Here’s the shit Mike sends me about the bachelor party he recently attended in a rented house on Nantucket:


Police officer: “Ok..the party is over or I’m writing you all up for noise violations.”

Mike: “Officer, you know that I’m a lot bigger than you…right?”

Officer: “You know I have a taser…right?”

Mike’s friends in the background: “Tase him…tase him…tase him…”


On a related note:

Mike has good friends.

After the party was over, the home owner emailed them about the…um…”condition” of the house.

(email from homeowner):

I received a call from our caretaker/cleaning crew and needless to say the house was left in horrible condition.

There was trash all over the yard, some sort of flour all over downstairs in the basement, garbage everywhere, an awful smell in the house and dishes piled up everywhere.


Nice, Mike.

You know…it just isn’t a party without leaving the house smelling like shit…

…covered in garbage and ‘some sort of flour’ all over the basement.

Although, seriously, I’m guessing one of the chefs on Hell’s Kitchen would have been able to make something fantastic using that flour in the basement.

Am I jealous?

You bet your sweet ass I’m jealous.

Because I would have taken the fucking brutal tasing over my fucking shitwad bachelor party.
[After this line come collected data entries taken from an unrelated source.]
import Literature.NumberTheory.Automorphic.ReciprocityGLnProofs
import HarnessLib

/-!
# Carayol's local–global compatibility for the Galois representations of Hilbert modular forms,
# in the unramified almost-everywhere form

Topic `Literature/NumberTheory/Automorphic`.  ONE named fact, no proofs.

For a regular algebraic cuspidal automorphic representation `π` of `GL₂(𝔸_K)` over a totally real
field `K` (the Borel–Jacquet model `CuspidalAutomorphicRepData 2 K hcpt` of the tree, i.e. a
cuspidal Hilbert eigenform of paritious weight `k_τ ≥ 2`, cf. the module docstring of
`HilbertModularGaloisRep.lean`) and an irreducible continuous `r : Γ_K → GL₂(ℚ̄_ℓ)` compatible
with `π` at almost every finite place (`IsGaloisCompatibleAt`-style clause: `r` unramified at `v`
with the Frobenius polynomial of the Satake parameter), Carayol's Théorème (A) — the identity
`σ_λ|_{W_𝔭} ≃ σ_λ(π_𝔭)` at EVERY finite `𝔭 ∤ λ` — together with Kutzko's unramified dictionary
(Carayol 1986, §0.5) and Chebotarev–Brauer–Nesbitt (`r ≃ σ_λ`) gives, at every `w ∤ ℓ`:
`r` is compatible with `π` at `w`, and `r` unramified at `w` forces `π_w` unramified.  For
`[K : ℚ]` even, at the places where `π` has no discrete series, this is Taylor 1989 (Thms. 1–2) as
recorded by Jarvis 1997, §7 (p. 18); the whole statement is (1) of Skinner 2009, §1 ("established
by Carayol, Wiles, Blasius and Rogawski, and Taylor").

This is, character for character, the inline hypothesis `hCar` ((C') of the module docstring) of
`Langlands1980_quadraticBaseChange_frobCompatible_of_carayol'`
(`QuadraticBaseChangeFrobCompatibleSplitAuxFieldProofs.lean`, §3), vendored as a named fact at the
operator's request (promote event 3026615, 2026-08-16) so that
`Langlands1980_quadraticBaseChange_frobCompatible` parks on four NAMED inputs (this fact and the
three Arthur–Clozel base-change facts) instead of an anonymous hypothesis; the one-line assembly
`Langlands1980_quadraticBaseChange_frobCompatible_of_facts` lives next to that theorem (it needs
both files).  Deliberately NOT here: any Galois representation attached to `π` (existence is
lang.S27 `exists_galoisRep_of_regularAlgebraic`; irreducibility is
`galoisRep_GL2_totallyReal_irreducible`), and no proof.

## References

* H. Carayol, *Sur les représentations ℓ-adiques associées aux formes modulaires de Hilbert*,
  Ann. Sci. ÉNS (4) 19 (1986) 409–468, §0.3, §0.5, Théorème (A) (pp. 410–411). [CarayolASENS1986]
* R. Taylor, *On Galois representations associated to Hilbert modular forms*, Invent. Math. 98
  (1989) 265–280, Thms. 1–2. [TaylorInventMath1989]
* F. Jarvis, *On Galois representations associated to Hilbert modular forms*, J. reine angew.
  Math. 491 (1997) 199–216, §7 (p. 18). [Jarvis1997]
* C. Skinner, *A note on the p-adic Galois representations attached to Hilbert modular forms*,
  Doc. Math. 14 (2009) 241–258, §1 (1). [Skinner2009]
-/

open scoped MatrixGroups Matrix NumberField Polynomial
open NumberField IsDedekindDomain Field Polynomial Filter

noncomputable section

namespace Literature.NumberTheory.Automorphic

open Literature.NumberTheory.GaloisRepresentations

/-- **Carayol's local–global compatibility, unramified almost-everywhere form (C').**  For `K`
totally real, `π` a regular algebraic cuspidal automorphic representation of `GL₂(𝔸_K)`, `ℓ` a
prime with `ι : ℚ̄_ℓ ≃ ℂ`, and `r : Γ_K → GL₂(ℚ̄_ℓ)` irreducible and compatible with `π` at almost
every finite place `v` (Satake parameter `α`, `r` unramified at `v`, Frobenius polynomial
`arithFrobPolyOfSatake ι q_v 2 α`): at EVERY finite place `w ∤ ℓ`, `r` is compatible with `π` at
`w` (`IsGaloisCompatibleAt`) and `r` unramified at `w` implies `π` unramified at `w`.
Carayol 1986, Théorème (A) with §0.5 (and Chebotarev–Brauer–Nesbitt to identify `r` with `σ_λ`);
even degree / non-discrete-series places: Taylor 1989, Thms. 1–2 (Jarvis 1997, §7, p. 18); the
statement as a whole: Skinner 2009, §1 (1).  Verbatim the hypothesis `hCar` of
`Langlands1980_quadraticBaseChange_frobCompatible_of_carayol'`.
[cite: CarayolASENS1986, Thm. (A) (pp. 410–411) with §0.3, §0.5] -/
def Carayol1986_unramifiedCompatibility : Prop :=
  ∀ {K : Type} [Field K] [NumberField K] (hcpt : isCompact_glFiniteIntegralLevel 2 K),
    IsTotallyReal K →
    ∀ (π : CuspidalAutomorphicRepData 2 K hcpt), π.1.IsRegularAlgebraic →
      ∀ (ℓ : ℕ) [Fact ℓ.Prime] (ι : PadicAlgCl ℓ ≃+* ℂ) (r : FramedGaloisRep K (PadicAlgCl ℓ) 2),
        r.toGaloisRep.IsIrreducible →
        (∀ᶠ v : HeightOneSpectrum (𝓞 K) in cofinite,
          ∃ α : Multiset ℂ, π.1.HasSatakeParamAt v α ∧ r.IsUnramifiedAt v ∧
            r.HasFrobCharpolyAt v (arithFrobPolyOfSatake ι v.residueCard 2 α)) →
        ∀ w : HeightOneSpectrum (𝓞 K), ((ℓ : ℕ) : 𝓞 K) ∉ w.asIdeal →
          IsGaloisCompatibleAt π.1 ι r w ∧ (r.IsUnramifiedAt w → π.1.IsUnramifiedAt w)

end Literature.NumberTheory.Automorphic

end
/-- [OURS] **Core of (C2') at the next level** for a new chart `ofMap lab g` over `c` with structure map
`ρ`: a base scaling `t` intertwined with `t'` by `ρ`, and a uniqueness principle for ring maps agreeing on
the image of `ρ`, give the symmetry `t'` of the new chart. -/
theorem Good.sym_ofMap {c : Chart L Y} (hc : c ∈ 𝒞) (lab : ℕ → ℕ) (g : Spec (Rc L) ⟶ blowup C)
    [IsOpenImmersion g] (ρ : MvPolynomial L ℚ →+* MvPolynomial L ℚ)
    (hg : g ≫ blowup.π C = Spec.map (CommRingCat.ofHom (ρ.comp (c.e : Γ(Y, c.U) →+* MvPolynomial L ℚ))) ≫
      c.U.2.fromSpec)
    (hc' : Chart.ofMap lab g ∈ newCharts 𝒞 C mv) (t t' : L → ℚ) (ht : ∀ b, t b ≠ 0)
    (hρt : ∀ p, ρ (scaleHom t p) = scaleHom t' (ρ p))
    (hext : ∀ ψ₁ ψ₂ : MvPolynomial L ℚ →+* MvPolynomial L ℚ, (∀ p, ψ₁ (ρ p) = ψ₂ (ρ p)) →
      ψ₂ = (scaleHom t' : MvPolynomial L ℚ →+* MvPolynomial L ℚ) → ψ₁ = ψ₂) :
    ∃ (g' : blowup C ≅ blowup C) (h : ((Chart.ofMap lab g).U : (blowup C).Opens) ≤ g'.hom ⁻¹ᵁ (Chart.ofMap lab g).U),
      (∀ f, (Chart.ofMap lab g).e ((g'.hom.appLE (Chart.ofMap lab g).U (Chart.ofMap lab g).U h).hom f) =
        scaleHom t' ((Chart.ofMap lab g).e f)) ∧
      CentreSeq.IsPullbackAlong g'.hom rest rest ∧ ∀ l, (newD s D C mv l).comap g'.hom = newD s D C mv l := by
  obtain ⟨g₀, h₀, happ₀, hpb₀, hD₀⟩ := G.sym c hc t ht
  obtain ⟨hC', g₁, hg₁, hpb₁⟩ := (CentreSeq.isPullbackAlong_cons_cons _ _ _ _ _).mp hpb₀
  have hC : C.comap g₀.hom = C := hC'.symm
  let g' : blowup C ≅ blowup C := (blowup.isBlowup C).liftAut g₀ hC
  have hover : g'.hom ≫ blowup.π C = blowup.π C ≫ g₀.hom := (blowup.isBlowup C).liftAut_hom_comp g₀ hC
  have hg₁' : g₁ = g'.hom := blowup.hom_ext_over hC' hg₁ hover
  have hD' : ∀ l, (newD s D C mv l).comap g'.hom = newD s D C mv l :=
    comap_newD_lift g₀ g' hover s D mv hC hD₀
  -- the chart is stable
  have h' : ((Chart.ofMap lab g).U : (blowup C).Opens) ≤ g'.hom ⁻¹ᵁ (Chart.ofMap lab g).U := by
    intro y' hy'
    change g'.hom y' ∈ ((Chart.ofMap lab g).U : (blowup C).Opens)
    rw [G.newCharts_mem_U_iff hm hs hmv hc']
    intro l hl
    have : y' ∈ ((newD s D C mv l).comap g'.hom).support := by
      rw [Scheme.IdealSheafData.support_comap]; exact hl
    rw [hD'] at this
    exact (G.newCharts_mem_U_iff hm hs hmv hc' y').mp hy' l this
  refine ⟨g', h', ?_, hg₁' ▸ hpb₁, hD'⟩
  -- the action on sections
  have hVU := Chart.ofMap_U_le_preimage c lab g ρ hg
  have h₂ : ((Chart.ofMap lab g).U : (blowup C).Opens) ≤ (blowup.π C ≫ g₀.hom) ⁻¹ᵁ (c.U : Y.Opens) :=
    fun x hx => h₀ (hVU hx)
  have key : ∀ (f₁ f₂ : blowup C ⟶ Y) (_ : f₁ = f₂) h₁ h₂ (x : Γ(Y, c.U)),
      (f₁.appLE (c.U : Y.Opens) (Chart.ofMap lab g).U h₁).hom x =
        (f₂.appLE (c.U : Y.Opens) (Chart.ofMap lab g).U h₂).hom x := by
    intro f₁ f₂ e h₁ h₂ x; subst e; rfl
  -- `g'^*` and `g₀^*` are intertwined by `π^*`
  have hcomp : ∀ f : Γ(Y, c.U),
      (g'.hom.appLE (Chart.ofMap lab g).U (Chart.ofMap lab g).U h').hom
          (((blowup.π C).appLE c.U (Chart.ofMap lab g).U hVU).hom f) =
        ((blowup.π C).appLE c.U (Chart.ofMap lab g).U hVU).hom ((g₀.hom.appLE c.U c.U h₀).hom f) := by
    intro f
    have e₁ := congrArg (fun φ => φ.hom f) (Scheme.Hom.appLE_comp_appLE g'.hom (blowup.π C) (c.U : Y.Opens)
      (Chart.ofMap lab g).U (Chart.ofMap lab g).U hVU h')
    have e₂ := congrArg (fun φ => φ.hom f) (Scheme.Hom.appLE_comp_appLE (blowup.π C) g₀.hom (c.U : Y.Opens)
      (c.U : Y.Opens) (Chart.ofMap lab g).U h₀ hVU)
    exact e₁.trans ((key _ _ hover _ h₂ f).trans e₂.symm)
  -- `e' ∘ g'^* ∘ e'⁻¹` agrees with the scaling `t'` on the image of `ρ`, hence everywhere
  let ψ₁ : MvPolynomial L ℚ →+* MvPolynomial L ℚ :=
    ((Chart.ofMap lab g).e : Γ(blowup C, (Chart.ofMap lab g).U) →+* MvPolynomial L ℚ).comp
      ((g'.hom.appLE (Chart.ofMap lab g).U (Chart.ofMap lab g).U h').hom.comp
        ((Chart.ofMap lab g).e.symm : MvPolynomial L ℚ →+* Γ(blowup C, (Chart.ofMap lab g).U)))
  have hψ₁ : ∀ f, ψ₁ ((Chart.ofMap lab g).e f) =
      (Chart.ofMap lab g).e ((g'.hom.appLE (Chart.ofMap lab g).U (Chart.ofMap lab g).U h').hom f) := by
    intro f
    simp only [ψ₁, RingHom.comp_apply, RingEquiv.coe_toRingHom, RingEquiv.symm_apply_apply]
  have hψ : ψ₁ = (scaleHom t' : MvPolynomial L ℚ →+* MvPolynomial L ℚ) := by
    refine hext ψ₁ _ (fun p => ?_) rfl
    have hp : ρ p = (Chart.ofMap lab g).e (((blowup.π C).appLE c.U (Chart.ofMap lab g).U hVU).hom (c.e.symm p)) := by
      rw [Chart.ofMap_e_appLE c lab g ρ hg, RingEquiv.apply_symm_apply]
    calc ψ₁ (ρ p)
        = (Chart.ofMap lab g).e ((g'.hom.appLE (Chart.ofMap lab g).U (Chart.ofMap lab g).U h').hom
            (((blowup.π C).appLE c.U (Chart.ofMap lab g).U hVU).hom (c.e.symm p))) := by rw [hp, hψ₁]
      _ = (Chart.ofMap lab g).e (((blowup.π C).appLE c.U (Chart.ofMap lab g).U hVU).hom
            ((g₀.hom.appLE c.U c.U h₀).hom (c.e.symm p))) := by rw [hcomp]
      _ = ρ (c.e ((g₀.hom.appLE c.U c.U h₀).hom (c.e.symm p))) := Chart.ofMap_e_appLE c lab g ρ hg _
      _ = scaleHom t' (ρ p) := by rw [happ₀, hρt, RingEquiv.apply_symm_apply]
  intro f
  have := congrArg (fun ψ : MvPolynomial L ℚ →+* MvPolynomial L ℚ => ψ ((Chart.ofMap lab g).e f)) hψ
  simpa only [hψ₁, RingHom.coe_coe] using this

/-- [OURS · Route K] **(C2') at the next level**: every torus scaling of a new chart is induced by an
automorphism of `Bl_C Y` along which the tail of the functorial sequence is its own pull-back and which
stabilises the new boundary. -/
theorem Good.newCharts_sym {c' : Chart L (blowup C)} (hc' : c' ∈ newCharts 𝒞 C mv)
    (t' : L → ℚ) (ht' : ∀ b, t' b ≠ 0) :
    ∃ (g' : blowup C ≅ blowup C) (h : (c'.U : (blowup C).Opens) ≤ g'.hom ⁻¹ᵁ (c'.U : (blowup C).Opens)),
      (∀ f, c'.e ((g'.hom.appLE c'.U c'.U h).hom f) = scaleHom t' (c'.e f)) ∧
      CentreSeq.IsPullbackAlong g'.hom rest rest ∧ ∀ l, (newD s D C mv l).comap g'.hom = newD s D C mv l := by
  rcases hc' with ⟨c, hc, S, hS, j, e, hJe, rfl⟩ | ⟨c, hc, htop, rfl⟩
  · haveI := (famMap_spec c S hS).1 j
    have hg := (famMap_spec c S hS).2.1 j
    refine G.sym_ofMap hm hs hmv hc _ (famMap c S hS j) _ hg (Or.inl ⟨c, hc, S, hS, j, e, hJe, rfl⟩)
      (baseScale S (j : L) t') t' (baseScale_ne_zero S (j : L) ht') (coordBlowupSubst_scaleHom S (j : L) t') ?_
    intro ψ₁ ψ₂ hagree hψ₂
    refine ringHom_ext_of_subst S j.2 hagree (ht' j) ?_
    have := hagree (MvPolynomial.X (j : L))
    rw [AlgHom.toRingHom_eq_coe, AlgHom.coe_toRingHom, coordBlowupSubst_X_self, hψ₂] at this
    rw [this]
    exact scaleHom_X t' (j : L)
  · haveI := (liftMap_spec c htop).1
    have hg := (liftMap_spec c htop).2.1
    refine G.sym_ofMap hm hs hmv hc _ (liftMap c htop) _ hg (Or.inr ⟨c, hc, htop, rfl⟩) t' t' ht' (fun p => rfl) ?_
    intro ψ₁ ψ₂ hagree _
    exact RingHom.ext fun p => hagree p

end Sym

end RouteK

end PolyhedraGame

end Summit.ResolutionOfSingularities.ResolutionOfSingularities.Theorems

end
import Literature.Geometry.Kaehler.LinearHomotopyOperator
import Literature.Geometry.Kaehler.PoincareLemmaStarConvex
import HarnessLib

/-!
# The homotopy operator of a linear homotopy, localised to fibre-star-shaped open sets

Continuation of `Literature/Geometry/Kaehler/LinearHomotopyOperator.lean` (the operator
`K = linHomOperator Q` of the linear homotopy `H_σ = id - (1 - σ) Q` and the homotopy formula
`d (K ω) + K (dω) = ω - P^*ω` for GLOBALLY smooth forms), after the pattern of
`PoincareLemmaStarConvex.lean` (localisation of the radial operator by cut-offs): here the
formula is localised to forms that are `C^∞` only on an open set `U` which is
**fibre-star-shaped** for `Q`, i.e. contains with every point `p` the whole segment
`{H_σ p | σ ∈ [0, 1]}`:

* `linHomOperator_congr` — `K ω p` depends only on `ω` along the segment of `p`;
* `exists_contDiff_linHomOperator_eventuallyEq`, `contDiffOn_linHomOperator` — `K` preserves
  smoothness on `U`;
* `extDeriv_linHomOperator_add_of_mapsTo` — `d (K ω) p + K (dω) p = ω p - P^*ω p` for `p ∈ U`;
* `extDeriv_linHomOperator_of_closed_of_mapsTo` — **relative Poincaré lemma on `U`**: for `ω`
  closed on `U` with `P^*ω = 0` along `P(U)`, `d (K ω) = ω` on `U`.

For `E = E' × ℝ`, `Q (u, t) = (0, t)` and `U = V × ℝ` (or `V × (-δ, δ)`) this is the relative
Poincaré lemma of a product neighbourhood of `V × {0}` used chart-wise in Moser arguments near a
hypersurface (McDuff–Salamon 2017, Lemma 3.2.1; Cannas da Silva–Guillemin–Woodward 2000, proof of
Thm. 1).

## References

* R. Bott, L. W. Tu, *Differential Forms in Algebraic Topology* (1982), §I.4. [BottTu1982Forms]
* D. McDuff, D. Salamon, *Introduction to Symplectic Topology*, 3rd ed. (2017), §3.2.
  [McDuffSalamon2017]
-/

noncomputable section

open scoped Topology ContDiff
open Set Filter MeasureTheory intervalIntegral ContinuousAlternatingMap

namespace Literature.Geometry.Kaehler

variable {E : Type*} [NormedAddCommGroup E] [NormedSpace ℝ E]
  {F : Type*} [NormedAddCommGroup F] [NormedSpace ℝ F] {k : ℕ}

section Local

variable (Q : E →L[ℝ] E)

/-- `K ω p` depends only on the values of `ω` on the segment `{H_σ p | σ ∈ [0,1]}`. [folklore] -/
theorem linHomOperator_congr {β β' : E → E [⋀^Fin (k + 1)]→L[ℝ] F} {p : E}
    (h : ∀ σ ∈ Icc (0 : ℝ) 1, β (linHom Q σ p) = β' (linHom Q σ p)) :
    linHomOperator Q β p = linHomOperator Q β' p := by
  refine intervalIntegral.integral_congr fun σ hσ ↦ ?_
  rw [uIcc_of_le zero_le_one] at hσ
  simp only [linHomIntegrand, h σ hσ]

/-- The segment `{H_σ p | σ ∈ [0,1]}` is compact. [folklore] -/
theorem isCompact_linHom_segment (p : E) :
    IsCompact ((fun σ : ℝ ↦ linHom Q σ p) '' Icc (0 : ℝ) 1) :=
  isCompact_Icc.image ((contDiff_linHom Q).continuous.clm_apply continuous_const)

/-- Segments of points near `p` stay inside any neighbourhood of the segment of `p`
(`H_σ q - H_σ p = H_σ (q - p)` and `‖H_σ‖ ≤ 1 + ‖Q‖` on `[0,1]`). [folklore] -/
theorem eventually_linHom_mem {p : E} {N : Set E} (hN : IsOpen N)
    (hS : (fun σ : ℝ ↦ linHom Q σ p) '' Icc (0 : ℝ) 1 ⊆ N) :
    ∀ᶠ q in 𝓝 p, ∀ σ ∈ Icc (0 : ℝ) 1, linHom Q σ q ∈ N := by
  obtain ⟨δ, hδ, hδN⟩ := (isCompact_linHom_segment Q p).exists_thickening_subset_open hN hS
  have hC : 0 < 1 + ‖Q‖ := by positivity
  filter_upwards [Metric.ball_mem_nhds p (div_pos hδ hC)] with q hq σ hσ
  refine hδN (Metric.mem_thickening_iff.2 ⟨linHom Q σ p, ⟨σ, hσ, rfl⟩, ?_⟩)
  rw [dist_eq_norm, ← map_sub]
  have hle : ‖linHom Q σ (q - p)‖ ≤ (1 + ‖Q‖) * ‖q - p‖ := by
    rw [linHom_apply]
    calc ‖q - p - (1 - σ) • Q (q - p)‖ ≤ ‖q - p‖ + ‖(1 - σ) • Q (q - p)‖ := norm_sub_le _ _
      _ ≤ ‖q - p‖ + 1 * (‖Q‖ * ‖q - p‖) := by
          rw [norm_smul]
          gcongr
          · rw [Real.norm_eq_abs, abs_of_nonneg (by linarith [hσ.2])]
            linarith [hσ.1]
          · exact Q.le_opNorm _
      _ = (1 + ‖Q‖) * ‖q - p‖ := by ring
  calc ‖linHom Q σ (q - p)‖ ≤ (1 + ‖Q‖) * ‖q - p‖ := hle
    _ < (1 + ‖Q‖) * (δ / (1 + ‖Q‖)) := by
        gcongr
        rwa [← dist_eq_norm]
    _ = δ := mul_div_cancel₀ δ hC.ne'

variable [FiniteDimensional ℝ E] {U : Set E}

/-- **Localisation of the homotopy operator.** On an open set `U` containing the segments of its
points, for a form `β` that is `C^∞` on `U` and `p ∈ U`, there is a globally `C^∞` form `β'` (`β`
times a cut-off equal to `1` near the segment of `p`) agreeing with `β` near every point of the
segment and whose transform agrees with that of `β` near `p`. [folklore] -/
theorem exists_contDiff_linHomOperator_eventuallyEq (hU : IsOpen U)
    (hst : ∀ p ∈ U, ∀ σ ∈ Icc (0 : ℝ) 1, linHom Q σ p ∈ U)
    {β : E → E [⋀^Fin (k + 1)]→L[ℝ] F} (hβ : ContDiffOn ℝ ∞ β U) {p : E} (hp : p ∈ U) :
    ∃ β' : E → E [⋀^Fin (k + 1)]→L[ℝ] F, ContDiff ℝ ∞ β' ∧
      (∀ σ ∈ Icc (0 : ℝ) 1, ∀ᶠ y in 𝓝 (linHom Q σ p), β' y = β y) ∧
      ∀ᶠ q in 𝓝 p, linHomOperator Q β' q = linHomOperator Q β q := by
  have hS : (fun σ : ℝ ↦ linHom Q σ p) '' Icc (0 : ℝ) 1 ⊆ U := by
    rintro _ ⟨σ, hσ, rfl⟩
    exact hst p hp σ hσ
  obtain ⟨ψ, hψ, h1, h0⟩ :=
    exists_contDiff_one_nhdsSet_of_isCompact (isCompact_linHom_segment Q p) hU hS
  obtain ⟨N, hN, hSN, hNs⟩ := mem_nhdsSet_iff_exists.1 h1
  have hN1 : ∀ y ∈ N, ψ y = 1 := fun y hy ↦ hNs hy
  refine ⟨fun y ↦ ψ y • β y, contDiff_smul_of_eventuallyEq_zero hU hψ h0 hβ, ?_, ?_⟩
  · intro σ hσ
    have hm : linHom Q σ p ∈ N := hSN ⟨σ, hσ, rfl⟩
    filter_upwards [hN.mem_nhds hm] with y hy
    rw [hN1 y hy, one_smul]
  · filter_upwards [eventually_linHom_mem Q hN hSN] with q hq
    exact linHomOperator_congr Q fun σ hσ ↦ by rw [hN1 _ (hq σ hσ), one_smul]

/-- **The homotopy operator preserves smoothness on fibre-star-shaped open sets.** [folklore] -/
theorem contDiffOn_linHomOperator (hU : IsOpen U)
    (hst : ∀ p ∈ U, ∀ σ ∈ Icc (0 : ℝ) 1, linHom Q σ p ∈ U)
    {β : E → E [⋀^Fin (k + 1)]→L[ℝ] F} (hβ : ContDiffOn ℝ ∞ β U) :
    ContDiffOn ℝ ∞ (linHomOperator Q β) U := by
  intro p hp
  obtain ⟨β', hβ', -, hK⟩ := exists_contDiff_linHomOperator_eventuallyEq Q hU hst hβ hp
  exact ((contDiff_linHomOperator Q hβ').contDiffAt.congr_of_eventuallyEq
    (hK.mono fun q hq ↦ hq.symm)).contDiffWithinAt

/-- **The homotopy formula on a fibre-star-shaped open set**:
`d (K β) p + K (dβ) p = β p - P^*β p` at every `p ∈ U`, for `β` of positive degree `C^∞` on `U`
(`F` complete). [cite: BottTu1982Forms, §I.4] -/
theorem extDeriv_linHomOperator_add_of_mapsTo [CompleteSpace F] (hU : IsOpen U)
    (hst : ∀ p ∈ U, ∀ σ ∈ Icc (0 : ℝ) 1, linHom Q σ p ∈ U)
    {β : E → E [⋀^Fin (k + 1)]→L[ℝ] F} (hβ : ContDiffOn ℝ ∞ β U) {p : E} (hp : p ∈ U) :
    extDeriv (linHomOperator Q β) p + linHomOperator Q (extDeriv β) p =
      β p - (β ((ContinuousLinearMap.id ℝ E - Q) p)).compContinuousLinearMap
        (ContinuousLinearMap.id ℝ E - Q) := by
  obtain ⟨β', hβ', hseg, hK⟩ := exists_contDiff_linHomOperator_eventuallyEq Q hU hst hβ hp
  have h1 : extDeriv (linHomOperator Q β) p = extDeriv (linHomOperator Q β') p :=
    Filter.EventuallyEq.extDeriv_eq (hK.mono fun q hq ↦ hq.symm)
  have h2 : linHomOperator Q (extDeriv β) p = linHomOperator Q (extDeriv β') p :=
    linHomOperator_congr Q fun σ hσ ↦
      (Filter.EventuallyEq.extDeriv_eq (hseg σ hσ : β' =ᶠ[𝓝 _] β)).symm
  have h3 : β p = β' p := by
    have h := (hseg 1 (right_mem_Icc.2 zero_le_one)).self_of_nhds
    rw [linHom_one] at h
    exact h.symm
  have h4 : β ((ContinuousLinearMap.id ℝ E - Q) p) = β' ((ContinuousLinearMap.id ℝ E - Q) p) := by
    have h := (hseg 0 (left_mem_Icc.2 zero_le_one)).self_of_nhds
    rw [linHom_zero] at h
    exact h.symm
  rw [h1, h2, h3, h4]
  exact extDeriv_linHomOperator_add Q hβ' p

/-- **Relative Poincaré lemma on a fibre-star-shaped open set**: if moreover `β` is closed on
`U` and `P^*β` vanishes at the end points `P p`, `p ∈ U`, then `d (K β) = β` on `U`.
[cite: McDuffSalamon2017, Lemma 3.2.1] -/
theorem extDeriv_linHomOperator_of_closed_of_mapsTo [CompleteSpace F] (hU : IsOpen U)
    (hst : ∀ p ∈ U, ∀ σ ∈ Icc (0 : ℝ) 1, linHom Q σ p ∈ U)
    {β : E → E [⋀^Fin (k + 1)]→L[ℝ] F} (hβ : ContDiffOn ℝ ∞ β U)
    (hd : ∀ x ∈ U, extDeriv β x = 0)
    (h0 : ∀ x ∈ U, (β ((ContinuousLinearMap.id ℝ E - Q) x)).compContinuousLinearMap
      (ContinuousLinearMap.id ℝ E - Q) = 0)
    {p : E} (hp : p ∈ U) :
    extDeriv (linHomOperator Q β) p = β p := by
  have h := extDeriv_linHomOperator_add_of_mapsTo Q hU hst hβ hp
  have hK : linHomOperator Q (extDeriv β) p =
      linHomOperator Q (0 : E → E [⋀^Fin (k + 1 + 1)]→L[ℝ] F) p :=
    linHomOperator_congr Q fun σ hσ ↦ by
      rw [Pi.zero_apply]
      exact hd _ (hst p hp σ hσ)
  rw [hK, linHomOperator_zero, Pi.zero_apply, add_zero, h0 p hp, sub_zero] at h
  exact h

end Local

end Literature.Geometry.Kaehler

end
Eric..if you’re reading this..I’m kidding it was awesome!

(Everyone else: the above line is total bullshit)


MY bachelor party.

You’ll read about that fuckshow at some point.

Which involved paintball, bruises, bleeding, a concussion, and me fast asleep by four in the afternoon.


But that’s a story for another time.

Right now, I’m getting me some frozen yogurt.


I cry sometimes.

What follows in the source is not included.